= Parallel Nuclear Program =

The Parallel Nuclear Program, officially the Autonomous Nuclear Technology Program (Programa Autônomo de Tecnologia Nuclear; PATN), was a Brazilian initiative to master the technology of the nuclear fuel cycle, developed separately from the "official" nuclear program established by the Brazil–West Germany nuclear agreement and therefore "parallel". Established in 1979, during the military dictatorship, it involved the National Nuclear Energy Commission (CNEN) and the ministries of the Navy, Army, and Air Force, under the coordination of a general secretariat linked to the president of Brazil. The PATN was created under secrecy and was immune to the international safeguards and inspections applied to the "official" program. It became public at the end of the dictatorship, in 1985, and was dismantled and unified with the civilian program under the Collor administration, symbolically marked by the ceremony closing the nuclear weapons test site at Serra do Cachimbo in September 1990.

Civilian and military research institutes had been developing nuclear activities in Brazil since the 1950s. The PATN coordinated these efforts to arrive at an alternative to Brazil's frustrations with the agreement with Germany. Officially, it aimed to "develop national competence in order to enable the broad use of nuclear energy, allowing for naval propulsion and the production of nuclear explosives for peaceful purposes". According to press reports in 1990, congressional investigations of the PATN found that the Institute for Advanced Studies had designed two nuclear weapons. Some research on nuclear weapons took place under the PATN, and there were military factions favorable to their production, but this was not the program's focus. The prevailing view among military officers and diplomats was that a latent capability to militarize enriched uranium would suffice to deter potential adversaries - namely Argentina - from obtaining a comparable bomb.
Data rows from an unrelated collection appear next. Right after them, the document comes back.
/-! ## The stalks of the blowing up along Kawasaki's centre, at closed points over the centre -/

/-- **Kawasaki's verification at a closed point over the centre** (proof of Thm. 5.1, p. 2539, the
case `𝔟 ⊆ 𝔭`), assembled: `Z ⊆ ℙⁿ_k` integral closed of dimension `d`, forms `z_0, …, z_{d-1}` of
positive degree in Kawasaki's order whose chart values satisfy, on every chart `D₊(x_j)`, the
dimension bounds `dim Γ(Z, Z_{x_j}) ⧸ (z_l, …, z_{d-1}) ≤ l` and the memberships
`z_l / x_j^{N_l} ∈ 𝔞(Γ(Z, Z_{x_j}) ⧸ (z_{l+1}, …, z_{d-1}))` (window `(n - (l+1), max n 2]`),
`π : X' → Z` the blowing up along `∏_l (z_l, …, z_{d-1})𝒪_Z`, `x' ∈ X'` a closed point whose
image lies in `V₊(z_{d-1})`: then every system of parameters of `𝒪_{X',x'}` is weakly regular. The
chart `j ∋ π x'`, the cut `t` ("`z_t, …, z_{d-1} ∈ 𝔭`, `z_{t-1} ∉ 𝔭`"), the regular local ring
`𝒪_{ℙⁿ, π x'}` with the base changes of the chart modules (`KawasakiChartStalk.lean`), the chart
values (`KawasakiChartValues.lean`) and `dim 𝒪_{Z,π x'} = d` (`ringKrullDim_stalk_eq_of_isClosed`)
feed `IsBlowup.cmClause_stalk_of_kawasakiCentreSheaf`. [cite: Kawasaki2000, Thm. 5.1 (proof, p. 2539)] -/
theorem cmClause_blowup_stalk_of_mem (f : Z ⟶ Spec (.of k)) [LocallyOfFiniteType f]
    {d : ℕ} (hd : topologicalKrullDim Z = d)
    (z : Fin d → MvPolynomial (Fin (n + 1)) k) (N : Fin d → ℕ) (hN : ∀ i, 0 < N i)
    (hz : ∀ i, (z i).IsHomogeneous (N i))
    (hdimI : ∀ (j : Fin (n + 1)), genericPoint Z ∈ ZH ι (X j : MvPolynomial (Fin (n + 1)) k) →
      ∀ (l : ℕ), l < d →
      ringKrullDim (ChartQuot ι (X j) (Ideal.ofList (((List.ofFn fun i => Away.mk (grading k n)
        (Segre.X_mem k j) (N i) (z i) (mem_grading_smul_one_of_isHomogeneous (hz i))).drop l).map
          (evalAway ι (X j))))) ≤ l)
    (hannI : ∀ (j : Fin (n + 1)), genericPoint Z ∈ ZH ι (X j : MvPolynomial (Fin (n + 1)) k) →
      ∀ (l : Fin d),
      Away.mk (grading k n) (Segre.X_mem k j) (N l) (z l) (mem_grading_smul_one_of_isHomogeneous (hz l)) ∈
        extAnn (Away (grading k n) (X j : MvPolynomial (Fin (n + 1)) k))
          (ChartQuot ι (X j) (Ideal.ofList (((List.ofFn fun i => Away.mk (grading k n)
            (Segre.X_mem k j) (N i) (z i) (mem_grading_smul_one_of_isHomogeneous (hz i))).drop
              (l + 1)).map (evalAway ι (X j)))))
          (Finset.Ioc (n - (l + 1)) (max n 2)))
    {X' : Scheme.{u}} {π : X' ⟶ Z} (hπ : IsBlowup π (kawasakiCentreSheaf (kawasakiOverHom ι) z N hz))
    (x' : X') (hx'c : IsClosed ({x'} : Set X')) (hd0 : 0 < d)
    (hsupp : z ⟨d - 1, by omega⟩ ∈ (ι (π x')).asHomogeneousIdeal) :
    ∀ e : ℕ, ringKrullDim (X'.presheaf.stalk x') = e → ∀ s : Fin e → X'.presheaf.stalk x',
      (Ideal.span (Set.range s)).radical.IsMaximal →
        IsWeaklyRegular (X'.presheaf.stalk x') (List.ofFn s) := by
  classical
  haveI : IsLocallyNoetherian Z := LocallyOfFiniteType.isLocallyNoetherian f
  haveI : IsProper π := hπ.isProper
  -- the image point and a chart containing it
  have hpc : IsClosed ({π x'} : Set Z) := by
    simpa only [Set.image_singleton] using π.isClosedMap _ hx'c
  obtain ⟨j, hp⟩ := exists_mem_ZH_X ι (π x')
  let x : ZH ι (X j : MvPolynomial (Fin (n + 1)) k) := ⟨π x', hp⟩
  letI := chartLocalStalkAlgebra ι j x
  letI := awayStalkAlgebra ι j x
  haveI := isScalarTower_chartLocal_stalk ι j x
  haveI := isRegularLocalRing_chartLocal ι j x
  -- the chart elements `g_i = z_i / x_j^{N_i}`
  set g : Fin d → Away (grading k n) (X j : MvPolynomial (Fin (n + 1)) k) := fun i =>
    Away.mk (grading k n) (Segre.X_mem k j) (N i) (z i) (mem_grading_smul_one_of_isHomogeneous (hz i))
    with hgdef
  have hg_eq : ∀ i, dehomAway k n j (z i) = g i := fun i =>
    dehomAway_of_mem j (hz i : z i ∈ grading k n (N i))
  -- vanishing of `z_i` at `π x'` read on the germs of the `g_i`
  have hV : ∀ i : Fin d, algebraMap _ (Z.presheaf.stalk (π x')) (g i) ∈
      maximalIdeal (Z.presheaf.stalk (π x')) ↔ z i ∈ (ι (π x')).asHomogeneousIdeal := by
    intro i
    have h1 : algebraMap _ (Z.presheaf.stalk (π x')) (g i) =
        (Z.presheaf.germ (ZH ι (X j)) (π x') hp).hom (evalAway ι (X j) (dehomAway k n j (z i))) :=
      (awayStalkAlgebra_algebraMap_apply ι j x (g i)).trans (by rw [hg_eq i]; rfl)
    rw [h1, IsLocalRing.mem_maximalIdeal, mem_nonunits_iff,
      isUnit_germ_evalAway_dehomAway_iff ι j (hz i : z i ∈ grading k n (N i)) (hN i) hp, not_not]
  -- the cut `t`: `z_t, …, z_{d-1}` vanish at `π x'`, `z_{t-1}` does not
  have hex : ∃ t : ℕ, ∀ i : Fin d, t ≤ (i : ℕ) →
      algebraMap _ (Z.presheaf.stalk (π x')) (g i) ∈ maximalIdeal (Z.presheaf.stalk (π x')) := by
    refine ⟨d - 1, fun i hi => ?_⟩
    have hi' : i = ⟨d - 1, by omega⟩ := Fin.ext (by simp only; omega)
    rw [hi']
    exact (hV _).mpr hsupp
  have htd : Nat.find hex < d :=
    lt_of_le_of_lt (Nat.find_min' hex (m := d - 1) (fun i hi => by
      have hi' : i = ⟨d - 1, by omega⟩ := Fin.ext (by simp only; omega)
      rw [hi']
      exact (hV _).mpr hsupp)) (by omega)
  have hmem : ∀ i : Fin d, Nat.find hex ≤ (i : ℕ) →
      algebraMap _ (Z.presheaf.stalk (π x')) (g i) ∈ maximalIdeal (Z.presheaf.stalk (π x')) :=
    Nat.find_spec hex
  have hunit : ∀ h0 : 0 < Nat.find hex,
      IsUnit (algebraMap _ (Z.presheaf.stalk (π x')) (g ⟨Nat.find hex - 1, by omega⟩)) := by
    intro h0
    by_contra hu
    have hm : algebraMap _ (Z.presheaf.stalk (π x')) (g ⟨Nat.find hex - 1, by omega⟩) ∈
        maximalIdeal (Z.presheaf.stalk (π x')) :=
      (IsLocalRing.mem_maximalIdeal _).mpr (mem_nonunits_iff.mpr hu)
    refine Nat.find_min hex (m := Nat.find hex - 1) (by omega) fun i hi => ?_
    by_cases hi' : Nat.find hex ≤ (i : ℕ)
    · exact hmem i hi'
    · have hi'' : i = ⟨Nat.find hex - 1, by omega⟩ := Fin.ext (by simp only; omega)
      rw [hi'']
      exact hm
  -- dimension of the stalk
  have hdim : ringKrullDim (Z.presheaf.stalk (π x')) = d := by
    rw [ringKrullDim_stalk_eq_of_isClosed f hpc, hd]
  -- instances for the centre's scheme `Y = Over.mk (ι ≫ _)` (`Y.left` is `Z` by `rfl`)
  haveI : IsAffineHom (kawasakiOverHom ι).left := by change IsAffineHom ι; infer_instance
  haveI : QuasiSeparatedSpace (Over.mk (ι ≫ (projectiveSpace n k).hom) : SchemeOver k).left := by
    change QuasiSeparatedSpace Z; infer_instance
  haveI : IsIntegral (Over.mk (ι ≫ (projectiveSpace n k).hom) : SchemeOver k).left := by
    change IsIntegral Z; infer_instance
  haveI : IsLocallyNoetherian (Over.mk (ι ≫ (projectiveSpace n k).hom) : SchemeOver k).left := by
    change IsLocallyNoetherian Z; infer_instance
  letI : Algebra (ChartLocal ι j x)
      ((Over.mk (ι ≫ (projectiveSpace n k).hom) : SchemeOver k).left.presheaf.stalk (π x')) :=
    chartLocalStalkAlgebra ι j x
  letI : Algebra (Away (grading k n) (X j : MvPolynomial (Fin (n + 1)) k))
      ((Over.mk (ι ≫ (projectiveSpace n k).hom) : SchemeOver k).left.presheaf.stalk (π x')) :=
    awayStalkAlgebra ι j x
  haveI : IsScalarTower (Away (grading k n) (X j : MvPolynomial (Fin (n + 1)) k)) (ChartLocal ι j x)
      ((Over.mk (ι ≫ (projectiveSpace n k).hom) : SchemeOver k).left.presheaf.stalk (π x')) :=
    isScalarTower_chartLocal_stalk ι j x
  haveI : IsRegularLocalRing (ChartLocal ι j x) := isRegularLocalRing_chartLocal ι j x
  -- the germs of the chart values
  have hgerm : ∀ l : Fin d, algebraMap _ (Z.presheaf.stalk (π x')) (g l) =
      ((Over.mk (ι ≫ (projectiveSpace n k).hom) : SchemeOver k).left.presheaf.germ
        ((GeneratingSections.ofHom (kawasakiOverHom ι).left).U j) (π x') hp).hom
        (chartVal (kawasakiOverHom ι) z N hz l j) := fun l =>
    (awayStalkAlgebra_algebraMap_apply ι j x (g l)).trans
      (algebraMap_evalAway_mk_eq_germ_chartVal (kawasakiOverHom ι) z N hz l j x)
  exact IsBlowup.cmClause_stalk_of_kawasakiCentreSheaf (kawasakiOverHom ι) z N hz hπ x' j hp
    ((projChartPrime ι j x).asIdeal.primeCompl) (chartLocalToStalk_surjective ι j x)
    (ringKrullDim_chartLocal ι j x hpc) hdim g hgerm htd hmem hunit
    (fun l => stalkIdealMap ι j x (Ideal.ofList (((List.ofFn g).drop l).map (evalAway ι (X j)))))
    (fun l _ _ => stalkIdealMap_ofList_eq ι j x _)
    (fun l _ hld => (ringKrullDim_stalkQuot_le ι j x _).trans (hdimI j (genericPoint_mem_of_mem hp) l hld))
    (fun l => ChartQuot ι (X j) (Ideal.ofList (((List.ofFn g).drop l).map (evalAway ι (X j)))))
    (fun l => chartQuotToStalkQuot ι j x _) (fun l _ _ => isBaseChange_chartQuotToStalkQuot ι j x _)
    (fun l _ => hannI j (genericPoint_mem_of_mem hp) l)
Each of the three Armed Forces branches pursued a different path to uranium enrichment: the Navy with Project Cyclone, based on ultracentrifugation, aimed at a nuclear submarine (Project Remo); the Army with Project Atlantic, focused on the production of graphite and plutonium; and the Air Force with Project Solimões, based on laser enrichment, intended to produce nuclear explosives for peaceful purposes and to supply energy for satellites. CNEN managed the Procon, Celeste, and Metallurgy projects for the production of uranium compounds, fuel reprocessing for plutonium production, preparation of metallic uranium, and radiometric and environmental control. Among the military programs, only the Navy's succeeded and survived the demise of the PATN, becoming involved in the civilian nuclear sector and continuing the nuclear submarine project. According to José Goldemberg, Secretary of Science and Technology under the Collor administration, in 1990 the Army's program was still at a rudimentary stage, and the Air Force's, although somewhat more advanced, achieved "no more than what you would expect from a master's student in the United States".